The potential of pharmacological interventionin experimental model of perinatal hypoxic ischemic insult
Sonam Kapoor 1,2
David Kala 2
Jan Svodoba 2
Ivo Juranek 1
Zuzana Brnoliakova 1
Jakub Otahal 2
1 Institute of Experimental Pharmacology and Toxicology, Centre of Experimental Medicine, Slovak Academy of Sciences, Bratislava, Slovak Republic 2 Institute of Physiology, Czech Academy of Sciences, Prague, Czech Republic
|Section:||Cellular metabolism, physiology, molecular biology and genetics|
Introduction Perinatal hypoxic ischemic (HI) insult represents a severe paediatric neurologic condition, where the incidence is about 1-4 per 1000 term births in the developed countries. Perinatal HI injury develops as the result of permanent irreversible brain damage in which surviving infants may suffer severe neurological and/or learning disorders. There are minimal diagnostic and limited therapeutic approaches, thus it’s a socio-economic burden. The goal of this work was to test, the potential of pharmacological intervention in prevention of brain damage in perinatal HI insult by using sulforaphane (SFN).
Method Seven days old Sprague-Dawley rats were utilized in animal model of HI injury. There were four groups of animals: HI and HI with SFN, Sham operated, Sham with SFN. SFN was administrated 5 mg/kg i.p., 24 h of occlusion. Common carotid artery occlusion was performed and ligated in anaesthetized pups’ animals and were incubated in a hypoxic chamber (pO2 8%) for 90 min. Measurments/quantification was done by PET imaging with 18F-FDG, applied i.p., after 1 day, 7 days and 5 weeks after the HI insult of the evaluation of glucose uptake after the HI insult with total activity ~12MBq in pups and ~18MBq in older animals. PMOD software and Schiffer rat brain MR atlas were used to analyze activities in individual brain regions.

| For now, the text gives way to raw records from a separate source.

import Summits.Parity.GeneralizedHardyLittlewood.Theorems.LeeYangFibresRelativeDimOneMoebiusSplitDefs
import Summits.Parity.GeneralizedHardyLittlewood.Theorems.LeeYangFibresAbsoluteUpgradeSlices
import Summits.Parity.GeneralizedHardyLittlewood.Theorems.LeeYangFibresRelativeDimOneFloatingCalibrationFree
import HarnessLib

/-!
# Crux `RelativeDimOne` (stmt-Parity-14113), live line `single-moebius-split` — NEGATION LENS (crux-strategist s1):
# the atom `H` inherits the node's Siegel-sensitivity

Kernel-checked, modulo NOTHING but the line's own provable stubs taken as hypotheses (T1 = all-truncated main
term, T0' = pure-Möbius term, S1 = term bound from the atom, S2 = assembly), all over the landed vocabulary
`Theorems.LeeYangFibresRelativeDimOneMoebiusSplitDefs`:

* `relativeDimOne_of_stubs` — the skeleton's composition in hypothesis form (copy of `RelativeDimOne_of` of
  `Cruxes/RelativeDimOne/Lines/single_moebius_split.lean` with T1 unsplit), real proof;
* `noSiegelZeros_of_hybrid` — **T1 → T0' → S1 → S2 → H → NoSiegelZeros**: once the provable stubs land, ANY proof of
  the atom `H = ∀ s ≥ 1, ∃ η > 0, ∀ C A, HybridOneMoebius s η C A` proves rh.S34 (no Siegel zeros of unbounded
  quality is even refuting: `not_hybrid_of_unboundedSiegelZeros`). Source of the necessity: the debt-free
  `noSiegelZeros_of_relativeDimOne'` (Tao–Teräväinen 2021 Prop. 3.5 + `uniformCharPNT_of_relativeDimOne`, p92834).

Reading (census §Negation): the atom is not "merely Chowla-type". Tao–Teräväinen (JLMS 2022) prove the FIXED-shift,
undilated hybrid correlations `∑ Λ(n)λ(n+h)` DO cancel on Siegel scales, so the Siegel content of `H` sits in its
UNIFORMITY — the polynomially dilated prime forms (`∀ C`) and shifts tied to the exceptional modulus — which is exactly
the regime `C ≥ C(δ) ≈ (1 − δ_j)/δ_j` that stub S1 (`stub_termClassSums`) consumes (short Möbius variable `d ≤ N^{1/2}`
against prime `j`-tuples in progressions of modulus `d`: signed "Bombieri–Vinogradov for prime tuples" in disguise).
-/

noncomputable section

namespace Summit.Parity.GeneralizedHardyLittlewood.Cruxes.RelativeDimOne.SingleMoebiusSplit

open Literature.Barriers.Parity (UnboundedSiegelZeros)
open Literature.NumberTheory.LFunctions (NoSiegelZeros)
open Summit.Parity.GeneralizedHardyLittlewood.Theses.LeeYangFibres (RelativeDimOne)
open Summit.Parity.GeneralizedHardyLittlewood.Cruxes.RelativeDimOne.FloatingLevelCore
  (noSiegelZeros_of_relativeDimOne' not_relativeDimOne_of_unboundedSiegelZeros')

/-- The line's provable part, bundled: T1 (all-truncated main term), T0' (pure-Möbius term), S1 (term `j ≥ 1`
from the atom `H_j`), S2 (telescoping assembly) — each the statement of a registered/landed stub of
`Lines/single_moebius_split.lean` (T1 = `truncatedMainTerm_of stub_truncLatticeCount truncSingularSeries_of`,
T0' = `stub_moebiusTermBV`, S1 = `termBound_of`, S2 = `stub_assembly`, landed p138577). -/
def ProvablePart : Prop :=
  (∀ k : ℕ, TruncatedMainTerm (k + 1)) ∧
  (∀ k : ℕ, MoebiusTermBound k) ∧
  (∀ (k : ℕ) (j : Fin (k + 1)), j ≠ 0 → ∀ η : ℝ, 0 < η →
      (∀ C A : ℝ, HybridOneMoebius (j : ℕ) η C A) → TermBound k j η) ∧
  (∀ k : ℕ, TruncatedMainTerm (k + 1) → MoebiusTermBound k →
      (∀ j : Fin (k + 1), j ≠ 0 → ∃ η : ℝ, 0 < η ∧ TermBound k j η) → RelDimOneSlice (k + 1))

/-- The atom of the line: the single-Möbius hybrid Hardy–Littlewood–Chowla schema (`stub_hybrid`, verbatim). -/
def Hybrid : Prop :=
  ∀ s : ℕ, 1 ≤ s → ∃ η : ℝ, 0 < η ∧ ∀ C A : ℝ, HybridOneMoebius s η C A

/-- The skeleton's composition in hypothesis form (real proof; `t = k + 1`, the assembly fed with T1, T0' and
S1 at the atom's `η_j`). -/
theorem relativeDimOne_of_stubs (hP : ProvablePart) (hH : Hybrid) : RelativeDimOne := by
  obtain ⟨hT1, hT0, hS1, hS2⟩ := hP
  intro t L ht ε hε
  obtain ⟨k, rfl⟩ : ∃ k, t = k + 1 := ⟨t - 1, by omega⟩
  revert L ε hε
  refine hS2 k (hT1 k) (hT0 k) fun j hj => ?_
  have hj1 : 1 ≤ (j : ℕ) := Nat.one_le_iff_ne_zero.mpr fun h => hj (Fin.ext h)
  obtain ⟨η, hη, hHj⟩ := hH (j : ℕ) hj1
  exact ⟨η, hη, hS1 k j hj η hη hHj⟩

/-- **NEGATION LENS, typed**: given the provable part, the atom proves rh.S34 —
`ProvablePart → Hybrid → NoSiegelZeros`. Any proof of `stub_hybrid` must therefore, somewhere, exclude Siegel
zeros of unbounded quality; no Siegel-blind (pretentious / entropy-decrement / Matomäki–Radziwiłł) argument can
prove the atom as registered. -/
theorem noSiegelZeros_of_hybrid (hP : ProvablePart) (hH : Hybrid) : NoSiegelZeros :=
  noSiegelZeros_of_relativeDimOne' (relativeDimOne_of_stubs hP hH)

/-- Equivalently: in the illusory world (Siegel zeros of unbounded quality) the atom is FALSE as soon as the
provable stubs are theorems — the refuting instance then lives in the dilated regime (`∀ C`), cf. the module doc. -/
theorem not_hybrid_of_unboundedSiegelZeros (hU : UnboundedSiegelZeros) (hP : ProvablePart) : ¬ Hybrid :=
  fun hH => not_relativeDimOne_of_unboundedSiegelZeros' hU (relativeDimOne_of_stubs hP hH)

end Summit.Parity.GeneralizedHardyLittlewood.Cruxes.RelativeDimOne.SingleMoebiusSplit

Results Hippocampus and surrounding neocortex revealed significant changes in FDG bio-distribution. Most prominent changes were observed in hippocampus and cortex which means regions typically affected in this model of HI. Pretreatment with SFN led to protection of the hippocampus 1 day after the HI insult.
Conclusion Transcriptor factor Nrf2 and its activation with SFN represents promising treatment strategy in HI.